=== DATA FOR THIS EXERCISE ===

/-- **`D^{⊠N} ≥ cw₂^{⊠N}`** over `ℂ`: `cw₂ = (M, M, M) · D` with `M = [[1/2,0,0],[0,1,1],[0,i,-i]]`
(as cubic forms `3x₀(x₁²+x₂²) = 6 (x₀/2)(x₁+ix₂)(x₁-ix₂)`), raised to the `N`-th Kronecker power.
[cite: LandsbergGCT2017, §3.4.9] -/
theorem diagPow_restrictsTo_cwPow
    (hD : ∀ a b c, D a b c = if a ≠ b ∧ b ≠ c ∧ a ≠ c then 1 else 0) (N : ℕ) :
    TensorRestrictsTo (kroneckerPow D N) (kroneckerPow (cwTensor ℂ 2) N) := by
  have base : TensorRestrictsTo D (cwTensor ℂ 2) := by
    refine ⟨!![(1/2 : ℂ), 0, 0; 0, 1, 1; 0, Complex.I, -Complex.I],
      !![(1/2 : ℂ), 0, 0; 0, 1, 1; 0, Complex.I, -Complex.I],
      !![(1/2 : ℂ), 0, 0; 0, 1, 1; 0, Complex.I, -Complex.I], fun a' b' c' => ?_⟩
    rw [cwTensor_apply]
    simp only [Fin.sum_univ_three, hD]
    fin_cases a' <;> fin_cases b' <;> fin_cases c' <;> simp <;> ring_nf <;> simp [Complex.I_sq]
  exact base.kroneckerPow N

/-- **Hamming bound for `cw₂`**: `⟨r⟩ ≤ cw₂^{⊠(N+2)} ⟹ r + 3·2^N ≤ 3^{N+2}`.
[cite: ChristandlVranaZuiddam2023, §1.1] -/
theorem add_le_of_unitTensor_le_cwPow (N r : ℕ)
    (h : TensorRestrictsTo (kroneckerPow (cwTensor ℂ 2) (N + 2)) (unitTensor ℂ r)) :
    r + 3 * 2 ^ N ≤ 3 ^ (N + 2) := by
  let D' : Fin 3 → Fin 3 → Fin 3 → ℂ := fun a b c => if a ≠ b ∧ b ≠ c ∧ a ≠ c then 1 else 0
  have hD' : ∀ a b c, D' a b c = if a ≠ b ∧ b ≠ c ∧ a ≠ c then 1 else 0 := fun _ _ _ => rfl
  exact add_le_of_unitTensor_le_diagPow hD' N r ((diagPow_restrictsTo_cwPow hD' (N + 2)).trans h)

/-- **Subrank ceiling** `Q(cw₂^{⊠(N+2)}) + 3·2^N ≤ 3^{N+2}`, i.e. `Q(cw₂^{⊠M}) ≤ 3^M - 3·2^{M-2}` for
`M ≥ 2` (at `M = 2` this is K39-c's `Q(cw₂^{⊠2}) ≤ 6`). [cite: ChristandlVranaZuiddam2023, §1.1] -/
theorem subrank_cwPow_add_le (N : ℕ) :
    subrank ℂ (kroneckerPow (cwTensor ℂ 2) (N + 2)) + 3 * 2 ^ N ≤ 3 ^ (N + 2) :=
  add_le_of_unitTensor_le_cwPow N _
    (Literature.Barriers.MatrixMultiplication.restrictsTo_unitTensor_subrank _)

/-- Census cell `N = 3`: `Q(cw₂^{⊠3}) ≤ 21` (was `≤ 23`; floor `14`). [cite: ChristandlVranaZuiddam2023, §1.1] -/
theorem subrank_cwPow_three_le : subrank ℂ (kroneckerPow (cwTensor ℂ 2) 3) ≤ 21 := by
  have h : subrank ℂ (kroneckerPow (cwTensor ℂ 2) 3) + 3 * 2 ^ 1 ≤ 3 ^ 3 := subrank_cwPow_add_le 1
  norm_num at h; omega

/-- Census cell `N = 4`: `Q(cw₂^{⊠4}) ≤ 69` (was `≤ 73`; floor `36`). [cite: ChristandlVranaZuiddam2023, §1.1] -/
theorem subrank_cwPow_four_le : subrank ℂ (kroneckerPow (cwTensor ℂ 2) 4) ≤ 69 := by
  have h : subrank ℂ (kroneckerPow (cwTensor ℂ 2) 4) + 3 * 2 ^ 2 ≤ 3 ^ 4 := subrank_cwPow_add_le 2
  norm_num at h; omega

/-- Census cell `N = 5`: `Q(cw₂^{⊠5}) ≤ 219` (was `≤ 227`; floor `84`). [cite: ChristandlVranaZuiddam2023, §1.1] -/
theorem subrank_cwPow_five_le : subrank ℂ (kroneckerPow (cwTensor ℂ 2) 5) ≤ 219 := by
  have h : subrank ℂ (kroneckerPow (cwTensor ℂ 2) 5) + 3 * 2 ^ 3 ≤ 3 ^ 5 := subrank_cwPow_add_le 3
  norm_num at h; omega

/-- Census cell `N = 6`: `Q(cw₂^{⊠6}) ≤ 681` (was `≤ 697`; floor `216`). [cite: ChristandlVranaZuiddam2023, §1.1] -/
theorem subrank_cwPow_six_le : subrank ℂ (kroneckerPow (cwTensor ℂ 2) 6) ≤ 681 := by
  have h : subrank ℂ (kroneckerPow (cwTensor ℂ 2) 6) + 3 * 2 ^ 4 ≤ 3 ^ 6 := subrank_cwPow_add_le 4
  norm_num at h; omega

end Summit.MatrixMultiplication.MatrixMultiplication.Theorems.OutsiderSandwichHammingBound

===

Print every record exactly as written.

*ANSWER BOX*
/-- **`D^{⊠N} ≥ cw₂^{⊠N}`** over `ℂ`: `cw₂ = (M, M, M) · D` with `M = [[1/2,0,0],[0,1,1],[0,i,-i]]`
(as cubic forms `3x₀(x₁²+x₂²) = 6 (x₀/2)(x₁+ix₂)(x₁-ix₂)`), raised to the `N`-th Kronecker power.
[cite: LandsbergGCT2017, §3.4.9] -/
theorem diagPow_restrictsTo_cwPow
    (hD : ∀ a b c, D a b c = if a ≠ b ∧ b ≠ c ∧ a ≠ c then 1 else 0) (N : ℕ) :
    TensorRestrictsTo (kroneckerPow D N) (kroneckerPow (cwTensor ℂ 2) N) := by
  have base : TensorRestrictsTo D (cwTensor ℂ 2) := by
    refine ⟨!![(1/2 : ℂ), 0, 0; 0, 1, 1; 0, Complex.I, -Complex.I],
      !![(1/2 : ℂ), 0, 0; 0, 1, 1; 0, Complex.I, -Complex.I],
      !![(1/2 : ℂ), 0, 0; 0, 1, 1; 0, Complex.I, -Complex.I], fun a' b' c' => ?_⟩
    rw [cwTensor_apply]
    simp only [Fin.sum_univ_three, hD]
    fin_cases a' <;> fin_cases b' <;> fin_cases c' <;> simp <;> ring_nf <;> simp [Complex.I_sq]
  exact base.kroneckerPow N

/-- **Hamming bound for `cw₂`**: `⟨r⟩ ≤ cw₂^{⊠(N+2)} ⟹ r + 3·2^N ≤ 3^{N+2}`.
[cite: ChristandlVranaZuiddam2023, §1.1] -/
theorem add_le_of_unitTensor_le_cwPow (N r : ℕ)
    (h : TensorRestrictsTo (kroneckerPow (cwTensor ℂ 2) (N + 2)) (unitTensor ℂ r)) :
    r + 3 * 2 ^ N ≤ 3 ^ (N + 2) := by
  let D' : Fin 3 → Fin 3 → Fin 3 → ℂ := fun a b c => if a ≠ b ∧ b ≠ c ∧ a ≠ c then 1 else 0
  have hD' : ∀ a b c, D' a b c = if a ≠ b ∧ b ≠ c ∧ a ≠ c then 1 else 0 := fun _ _ _ => rfl
  exact add_le_of_unitTensor_le_diagPow hD' N r ((diagPow_restrictsTo_cwPow hD' (N + 2)).trans h)

/-- **Subrank ceiling** `Q(cw₂^{⊠(N+2)}) + 3·2^N ≤ 3^{N+2}`, i.e. `Q(cw₂^{⊠M}) ≤ 3^M - 3·2^{M-2}` for
`M ≥ 2` (at `M = 2` this is K39-c's `Q(cw₂^{⊠2}) ≤ 6`). [cite: ChristandlVranaZuiddam2023, §1.1] -/
theorem subrank_cwPow_add_le (N : ℕ) :
    subrank ℂ (kroneckerPow (cwTensor ℂ 2) (N + 2)) + 3 * 2 ^ N ≤ 3 ^ (N + 2) :=
  add_le_of_unitTensor_le_cwPow N _
    (Literature.Barriers.MatrixMultiplication.restrictsTo_unitTensor_subrank _)

/-- Census cell `N = 3`: `Q(cw₂^{⊠3}) ≤ 21` (was `≤ 23`; floor `14`). [cite: ChristandlVranaZuiddam2023, §1.1] -/
theorem subrank_cwPow_three_le : subrank ℂ (kroneckerPow (cwTensor ℂ 2) 3) ≤ 21 := by
  have h : subrank ℂ (kroneckerPow (cwTensor ℂ 2) 3) + 3 * 2 ^ 1 ≤ 3 ^ 3 := subrank_cwPow_add_le 1
  norm_num at h; omega

/-- Census cell `N = 4`: `Q(cw₂^{⊠4}) ≤ 69` (was `≤ 73`; floor `36`). [cite: ChristandlVranaZuiddam2023, §1.1] -/
theorem subrank_cwPow_four_le : subrank ℂ (kroneckerPow (cwTensor ℂ 2) 4) ≤ 69 := by
  have h : subrank ℂ (kroneckerPow (cwTensor ℂ 2) 4) + 3 * 2 ^ 2 ≤ 3 ^ 4 := subrank_cwPow_add_le 2
  norm_num at h; omega

/-- Census cell `N = 5`: `Q(cw₂^{⊠5}) ≤ 219` (was `≤ 227`; floor `84`). [cite: ChristandlVranaZuiddam2023, §1.1] -/
theorem subrank_cwPow_five_le : subrank ℂ (kroneckerPow (cwTensor ℂ 2) 5) ≤ 219 := by
  have h : subrank ℂ (kroneckerPow (cwTensor ℂ 2) 5) + 3 * 2 ^ 3 ≤ 3 ^ 5 := subrank_cwPow_add_le 3
  norm_num at h; omega

/-- Census cell `N = 6`: `Q(cw₂^{⊠6}) ≤ 681` (was `≤ 697`; floor `216`). [cite: ChristandlVranaZuiddam2023, §1.1] -/
theorem subrank_cwPow_six_le : subrank ℂ (kroneckerPow (cwTensor ℂ 2) 6) ≤ 681 := by
  have h : subrank ℂ (kroneckerPow (cwTensor ℂ 2) 6) + 3 * 2 ^ 4 ≤ 3 ^ 6 := subrank_cwPow_add_le 4
  norm_num at h; omega

end Summit.MatrixMultiplication.MatrixMultiplication.Theorems.OutsiderSandwichHammingBound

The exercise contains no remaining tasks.